## Task instructions
Which lines of the entries below hold the word "vmWeight"? Report each of them.

## Task data
import Summits.Parity.GeneralizedHardyLittlewood.Theorems.VinogradovHeathBrownReadout

/-! # VinogradovHeathBrown (2/3) — A1, the main term: `mainTermLower_holds : MainTermLower` (item
stmt-Parity-19776 of `route-Parity-VinogradovHeathBrown`)

Ledger of record: tier A, ledger **FRONTIER**; no bearing on prime pairs / parity / GHL (tribunal J 2026-08-26).
For odd `N ≥ N₀`: `T(g_B, g_B, f₃) = ∑_π f₃(π) ∑_{n₁+n₂=N−π} g_B(n₁) g_B(n₂) ≥ c_M η² N²`, from the rough-pair
lower bound E6 (`roughModelPairCountLower_holds`, Literature) at the even numbers `m = N − π ∈ [N/4, N/2)` and
Heath-Brown's count `π(𝒜)(X, η) ≥ κ η² X²/log X` taken as the displayed hypothesis (`c_M = (3/8)·6^{−2/3} κ c₀`).
Sources: [HeathBrownActa2001] (Theorem 1), [Nathanson1996] (§8), [Vinogradov1937].

Theorems-side PORT of the cell evidence `pub/parity-ideate/parity-ideate-p2/evidence/LineEFG_tree.lean`
(KERNEL-PROVED there, farm rc 0, axioms std), re-namespaced into the route namespace (precedent
`Theorems/MaynardProductExactGlue.lean`) and re-based on the LANDED Literature modules `CubicMinorantDefs`
(p407241: the weights `vmWeight`, `gWeight`, `hbWeight`, `apWeight`, `ternarySum`, `expSumOf`),
`TernaryHolderCounting` (E5, p410251), `RoughModelPairCount` (E6, p410680), `RoughModelFourierApprox`
(E2, p410505), `HeathBrownWeightFourthMoment` (E4b, p410644), whose public lemmas replace the evidence's local
copies. Notation: `T = ternarySum`, `Λ_N = vmWeight N`, `g_B = gWeight B N` (the `W`-rough model of level
`(log N)^B` on `[1, N]`), `f₃ = hbWeight c N` (Heath-Brown primes `x³+2y³` from the box
`X < x, y ≤ X(1+η)`, `X = (N/6)^{1/3}`, `η = (log X)^{-c}`, weight `N^{1/3} log`). Port prepared and
farm-checked by parity-ideate-p2 g5 (planner); filed by a prover seat. -/

noncomputable section

open scoped FourierTransform ArithmeticFunction
open Finset MeasureTheory Filter

namespace Summit.Parity.GeneralizedHardyLittlewood.Theses.VinogradovHeathBrown

open Literature.NumberTheory.Sieve Literature.NumberTheory.Sieve.CubicPrimes
open Literature.NumberTheory.Sieve.CubicMinorant hiding RoughModelFourierApprox HBFourierFourthMoment
  roughModelFourierApprox_holds hbFourierFourthMoment_holds
open Literature.NumberTheory.Waring.HuaCubes

section MainTermProof

open scoped Topology

/-- the rough-model weight `g_B` restricted to `[1, N]` is non-negative. [folklore] -/
theorem gWeight_nonneg (B : ℝ) (N n : ℕ) : 0 ≤ gWeight B N n := by
  unfold gWeight; split_ifs; exacts [roughModel_nonneg B N n, le_rfl]

/-- Values of box pairs: `x³ + 2y³ ≤ 3N/4` once `η ≤ 1/10` (`(1.1)³ · 3 · (N/6) < 3N/4`). [this line] -/
theorem value_le_of_mem_primePairs {c : ℝ} {N : ℕ} (hη : hbEta c N ≤ 1 / 10) {x y : ℕ}
    (h : (x, y) ∈ primePairs (hbX N) (hbEta c N)) :
    ((x ^ 3 + 2 * y ^ 3 : ℕ) : ℝ) ≤ 3 * N / 4 := by
  rw [mem_primePairs_iff] at h
  obtain ⟨-, hx, -, hy, -, -⟩ := h
  have hX0 := hbX_nonneg N
  have hN0 : (0 : ℝ) ≤ N := Nat.cast_nonneg N
  have hx' : (x : ℝ) ≤ hbX N * (11 / 10) := hx.trans (by nlinarith)
  have hy' : (y : ℝ) ≤ hbX N * (11 / 10) := hy.trans (by nlinarith)
  have hx3 : (x : ℝ) ^ 3 ≤ (hbX N * (11 / 10)) ^ 3 := by gcongr
  have hy3 : (y : ℝ) ^ 3 ≤ (hbX N * (11 / 10)) ^ 3 := by gcongr
  have hX3 : (hbX N * (11 / 10)) ^ 3 = (N : ℝ) / 6 * (1331 / 1000) := by
    rw [mul_pow, hbX_pow_three]; norm_num
  rw [hX3] at hx3 hy3
  push_cast
  linarith

/-- no Heath-Brown box pair has value `> 3N/4` once `η ≤ 1/10`. [this line; HeathBrownActa2001 Thm 1 (the box)] -/
theorem hbRep_eq_zero_of_gt {c : ℝ} {N n : ℕ} (hη : hbEta c N ≤ 1 / 10)
    (hn : (3 : ℝ) * N / 4 < n) : hbRep c N n = 0 := by
  rw [hbRep, Finset.card_eq_zero, Finset.filter_eq_empty_iff]
  rintro ⟨x, y⟩ hxy hval
  have h := value_le_of_mem_primePairs hη hxy
  simp only at hval
  rw [hval] at h
  linarith

/-- All box values are `≤ N`, so `∑_{m ≤ N} hbRep(m) = π(𝒜)(X, η)`. [this line] -/
theorem sum_hbRep_eq {c : ℝ} {N : ℕ} (hη : hbEta c N ≤ 1 / 10) :
    ∑ m ∈ range (N + 1), hbRep c N m = primePairCount (hbX N) (hbEta c N) := by
  unfold hbRep
  rw [primePairCount_def, Finset.sum_card_fiberwise_eq_card_filter]
  congr 1
  apply Finset.filter_true_of_mem
  rintro ⟨x, y⟩ hxy
  rw [mem_range, Nat.lt_succ_iff]
  have h := value_le_of_mem_primePairs hη hxy
  have hN : (0 : ℝ) ≤ N := Nat.cast_nonneg N
  have : ((x ^ 3 + 2 * y ^ 3 : ℕ) : ℝ) ≤ N := h.trans (by linarith)
  exact_mod_cast this

/-- Regrouping the ternary sum over `n₃`, as a lower bound (all weights non-negative):
`T(g, g, f₃) ≥ ∑_{n₃ ≤ N} f₃(n₃) ∑_{1 ≤ n₁ ≤ N − n₃ − 1} g(n₁) g(N − n₃ − n₁)` — inject
`(n₃, n₁) ↦ (n₁, N − n₃ − n₁, n₃)`. [folklore] -/
theorem ternarySum_ge_fibre (g f₃ : ℕ → ℝ) (hg : ∀ n, 0 ≤ g n) (hf : ∀ n, 0 ≤ f₃ n) (N : ℕ) :
    ∑ n₃ ∈ range (N + 1), f₃ n₃ * ∑ n₁ ∈ Icc 1 (N - n₃ - 1), g n₁ * g (N - n₃ - n₁) ≤
      ternarySum g g f₃ N := by
  classical
  set P := (range (N + 1) ×ˢ Icc 1 N).filter (fun p : ℕ × ℕ => p.1 + p.2 + 1 ≤ N) with hP
  set e : ℕ × ℕ → (Fin 3 → ℕ) := fun p => ![p.2, N - p.1 - p.2, p.1] with he
  have hG : ∀ t : Fin 3 → ℕ, 0 ≤ g (t 0) * g (t 1) * f₃ (t 2) := fun t =>
    mul_nonneg (mul_nonneg (hg _) (hg _)) (hf _)
  have hL : ∑ n₃ ∈ range (N + 1), f₃ n₃ * ∑ n₁ ∈ Icc 1 (N - n₃ - 1), g n₁ * g (N - n₃ - n₁) =
      ∑ p ∈ P, g (e p 0) * g (e p 1) * f₃ (e p 2) := by
    rw [hP, Finset.sum_filter, Finset.sum_product]
    refine Finset.sum_congr rfl fun n₃ _ => ?_
    have hI : Icc 1 (N - n₃ - 1) = (Icc 1 N).filter (fun n₁ => n₃ + n₁ + 1 ≤ N) := by
      ext n₁; simp only [mem_Icc, mem_filter]; omega
    rw [hI, Finset.sum_filter, Finset.mul_sum]
    refine Finset.sum_congr rfl fun n₁ _ => ?_
    simp [he]
    split_ifs <;> ring
  have hinj : Set.InjOn e ↑P := by
    intro p _ p' _ h
    have h0 := congr_fun h 0
    have h2 := congr_fun h 2
    simp [he] at h0 h2
    exact Prod.ext h2 h0
  have hsub : P.image e ⊆ Finset.Nat.antidiagonalTuple 3 N := by
    intro t ht
    obtain ⟨p, hp, rfl⟩ := Finset.mem_image.mp ht
    rw [hP, Finset.mem_filter] at hp
    rw [Finset.Nat.mem_antidiagonalTuple, Fin.sum_univ_three]
    simp [he]
    omega
  rw [hL, ← Finset.sum_image (f := fun t : Fin 3 → ℕ => g (t 0) * g (t 1) * f₃ (t 2)) hinj]
  exact Finset.sum_le_sum_of_subset_of_nonneg hsub fun t _ _ => hG t

/-- **A1 PROVED**, with `c_M = c₀ κ / 32` (`c₀ = 1/16` from E6). [this line] -/
theorem mainTermLower_holds : MainTermLower := by
  intro c hc κ hκ hHB B hB
  obtain ⟨c₀, hc₀, N₆, h6⟩ := roughModelPairCountLower_holds B hB
  refine ⟨c₀ * κ / 32, by positivity, ?_⟩
  have hev1 := tendsto_hbX.eventually hHB
  have hev2 : ∀ᶠ N : ℕ in atTop, hbEta c N ≤ 1 / 10 :=
    ((tendsto_hbEta hc).eventually (gt_mem_nhds (by norm_num : (0 : ℝ) < 1 / 10))).mono
      fun N h => h.le
  obtain ⟨N₅, hN₅⟩ := Filter.eventually_atTop.1 (hev1.and (hev2.and (eventually_gt_atTop 6)))
  refine ⟨N₅ + N₆, fun N hN hodd => ?_⟩
  obtain ⟨hPP, hη, hN6⟩ := hN₅ N (by omega)
  change κ * (hbEta c N ^ 2 * hbX N ^ 2 / Real.log (hbX N)) ≤
    (primePairCount (hbX N) (hbEta c N) : ℝ) at hPP
  obtain ⟨hX1, hLX, hLXle⟩ := hbX_facts hN6
  have hN0 : (0 : ℝ) < N := by exact_mod_cast (show 0 < N by omega)
  have hLN : 0 < Real.log N := Real.log_pos (by exact_mod_cast (show 1 < N by omega))
  have hη0 : 0 ≤ hbEta c N := Real.rpow_nonneg hLX.le _
  -- Step 1: regroup over `n₃`
  have hfib := ternarySum_ge_fibre (gWeight B N) (hbWeight c N) (gWeight_nonneg B N)
    (hbWeight_nonneg c N) N
  -- Step 2: E6 on each fibre with `f₃(n₃) ≠ 0`
  have hstep2 : ∑ n₃ ∈ range (N + 1), hbWeight c N n₃ * (c₀ * N / 4) ≤
      ∑ n₃ ∈ range (N + 1), hbWeight c N n₃ *
        ∑ n₁ ∈ Icc 1 (N - n₃ - 1), gWeight B N n₁ * gWeight B N (N - n₃ - n₁) := by
    refine Finset.sum_le_sum fun n₃ _ => ?_
    by_cases hr : hbRep c N n₃ = 0
    · simp [hbWeight, hr]
    · refine mul_le_mul_of_nonneg_left ?_ (hbWeight_nonneg c N n₃)
      obtain ⟨x, y, hx, hy, hp, hval, hlt⟩ := exists_of_hbRep_ne_zero hr
      have h34 : (n₃ : ℝ) ≤ 3 * N / 4 := by
        by_contra h; exact hr (hbRep_eq_zero_of_gt hη (lt_of_not_ge h))
      have hn₃N : n₃ ≤ N := by
        have : (n₃ : ℝ) ≤ N := h34.trans (by linarith)
        exact_mod_cast this
      have hm_even : Even (N - n₃) := by
        have hp3 : n₃.Prime := hval ▸ hp
        exact Nat.Odd.sub_odd hodd (hp3.odd_of_ne_two (by omega))
      have hm_lo : (N : ℝ) / 4 ≤ ((N - n₃ : ℕ) : ℝ) := by
        rw [Nat.cast_sub hn₃N]; linarith
      have h6m := h6 N (by omega) (N - n₃) hm_even hm_lo (Nat.sub_le N n₃)
      have hsum : ∑ n ∈ Icc 1 (N - n₃ - 1), roughModel B N n * roughModel B N (N - n₃ - n) =
          ∑ n₁ ∈ Icc 1 (N - n₃ - 1), gWeight B N n₁ * gWeight B N (N - n₃ - n₁) := by
        refine Finset.sum_congr rfl fun n₁ hn₁ => ?_
        rw [mem_Icc] at hn₁
        have h1 : n₁ ∈ Icc 1 N := by rw [mem_Icc]; omega
        have h2 : N - n₃ - n₁ ∈ Icc 1 N := by rw [mem_Icc]; omega
        simp only [gWeight, if_pos h1, if_pos h2]
      calc c₀ * N / 4 ≤ c₀ * ((N - n₃ : ℕ) : ℝ) := by
            have := mul_le_mul_of_nonneg_left hm_lo hc₀.le; linarith
        _ ≤ _ := by rw [← hsum]; exact h6m
  -- Step 3: the mass `∑ f₃ ≥ (κ/8) η² N`
  have hcube : ((N : ℝ) ^ ((1 : ℝ) / 3)) ^ 3 = N := by
    rw [← Real.rpow_natCast, ← Real.rpow_mul hN0.le]; norm_num
  have hmass : κ / 8 * hbEta c N ^ 2 * N ≤ ∑ n₃ ∈ range (N + 1), hbWeight c N n₃ := by
    have h1 : ∑ n₃ ∈ range (N + 1), (N : ℝ) ^ ((1 : ℝ) / 3) * (Real.log N / 2) * (hbRep c N n₃ : ℝ) ≤
        ∑ n₃ ∈ range (N + 1), hbWeight c N n₃ := by
      refine Finset.sum_le_sum fun n₃ _ => ?_
      by_cases hr : hbRep c N n₃ = 0
      · simp [hbWeight, hr]
      · unfold hbWeight
        refine mul_le_mul_of_nonneg_right (mul_le_mul_of_nonneg_left ?_ (by positivity))
          (Nat.cast_nonneg _)
        obtain ⟨x, y, -, -, -, -, hlt⟩ := exists_of_hbRep_ne_zero hr
        have hn₃ : (N : ℝ) / 2 ≤ n₃ := by
          have : (N : ℝ) < 2 * n₃ := by exact_mod_cast hlt
          linarith
        have hlog2 : Real.log ((N : ℝ) / 2) = Real.log N - Real.log 2 :=
          Real.log_div hN0.ne' two_ne_zero
        have hlog4 : Real.log 4 ≤ Real.log N :=
          Real.log_le_log (by norm_num) (by exact_mod_cast (show 4 ≤ N by omega))
        have hlog4' : Real.log 4 = 2 * Real.log 2 := by
          rw [show (4 : ℝ) = 2 ^ 2 by norm_num, Real.log_pow]; push_cast; ring
        calc Real.log N / 2 ≤ Real.log N - Real.log 2 := by linarith
          _ = Real.log ((N : ℝ) / 2) := hlog2.symm
          _ ≤ Real.log n₃ := Real.log_le_log (by positivity) hn₃
    have h2 : ∑ n₃ ∈ range (N + 1), (hbRep c N n₃ : ℝ) = primePairCount (hbX N) (hbEta c N) := by
      exact_mod_cast sum_hbRep_eq hη
    rw [← Finset.mul_sum, h2] at h1
    have h3 : κ * (hbEta c N ^ 2 * hbX N ^ 2 / Real.log N) ≤
        primePairCount (hbX N) (hbEta c N) :=
      le_trans (mul_le_mul_of_nonneg_left
        (div_le_div_of_nonneg_left (by positivity) hLX hLXle) hκ.le) hPP
    have hXlo : (N : ℝ) ^ ((1 : ℝ) / 3) / 2 ≤ hbX N := by
      by_contra h
      rw [not_le] at h
      have hX0 := hbX_nonneg N
      have hlt3 : hbX N ^ 3 < ((N : ℝ) ^ ((1 : ℝ) / 3) / 2) ^ 3 := by gcongr
      rw [hbX_pow_three, div_pow, hcube] at hlt3
      norm_num at hlt3
      linarith
    have hNX : (N : ℝ) / 4 ≤ (N : ℝ) ^ ((1 : ℝ) / 3) * hbX N ^ 2 := by
      have h0 : 0 ≤ (N : ℝ) ^ ((1 : ℝ) / 3) / 2 := by positivity
      calc (N : ℝ) / 4 = ((N : ℝ) ^ ((1 : ℝ) / 3)) ^ 3 / 4 := by rw [hcube]
        _ = (N : ℝ) ^ ((1 : ℝ) / 3) * ((N : ℝ) ^ ((1 : ℝ) / 3) / 2) ^ 2 := by ring
        _ ≤ (N : ℝ) ^ ((1 : ℝ) / 3) * hbX N ^ 2 := by gcongr
    have h4 : (N : ℝ) ^ ((1 : ℝ) / 3) * (Real.log N / 2) *
        (κ * (hbEta c N ^ 2 * hbX N ^ 2 / Real.log N)) =
        κ / 2 * hbEta c N ^ 2 * ((N : ℝ) ^ ((1 : ℝ) / 3) * hbX N ^ 2) := by
      field_simp
    calc κ / 8 * hbEta c N ^ 2 * N = κ / 2 * hbEta c N ^ 2 * ((N : ℝ) / 4) := by ring
      _ ≤ κ / 2 * hbEta c N ^ 2 * ((N : ℝ) ^ ((1 : ℝ) / 3) * hbX N ^ 2) := by gcongr
      _ = (N : ℝ) ^ ((1 : ℝ) / 3) * (Real.log N / 2) *
            (κ * (hbEta c N ^ 2 * hbX N ^ 2 / Real.log N)) := h4.symm
      _ ≤ (N : ℝ) ^ ((1 : ℝ) / 3) * (Real.log N / 2) * primePairCount (hbX N) (hbEta c N) :=
          mul_le_mul_of_nonneg_left h3 (by positivity)
      _ ≤ _ := h1
  -- Step 4: combine
  have hfinal : ∑ n₃ ∈ range (N + 1), hbWeight c N n₃ * (c₀ * N / 4) =
      (c₀ * N / 4) * ∑ n₃ ∈ range (N + 1), hbWeight c N n₃ := by
    rw [Finset.mul_sum]; exact Finset.sum_congr rfl fun _ _ => mul_comm _ _
  calc c₀ * κ / 32 * hbEta c N ^ 2 * (N : ℝ) ^ 2
      = (c₀ * N / 4) * (κ / 8 * hbEta c N ^ 2 * N) := by ring
    _ ≤ (c₀ * N / 4) * ∑ n₃ ∈ range (N + 1), hbWeight c N n₃ :=
        mul_le_mul_of_nonneg_left hmass (by positivity)
    _ = ∑ n₃ ∈ range (N + 1), hbWeight c N n₃ * (c₀ * N / 4) := hfinal.symm
    _ ≤ _ := hstep2
    _ ≤ _ := hfib

end MainTermProof

end Summit.Parity.GeneralizedHardyLittlewood.Theses.VinogradovHeathBrown

end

## Reply
(p407241: the weights `vmWeight`, `gWeight`, `hbWeight`, `apWeight`, `ternarySum`, `expSumOf`),
copies. Notation: `T = ternarySum`, `Λ_N = vmWeight N`, `g_B = gWeight B N` (the `W`-rough model of level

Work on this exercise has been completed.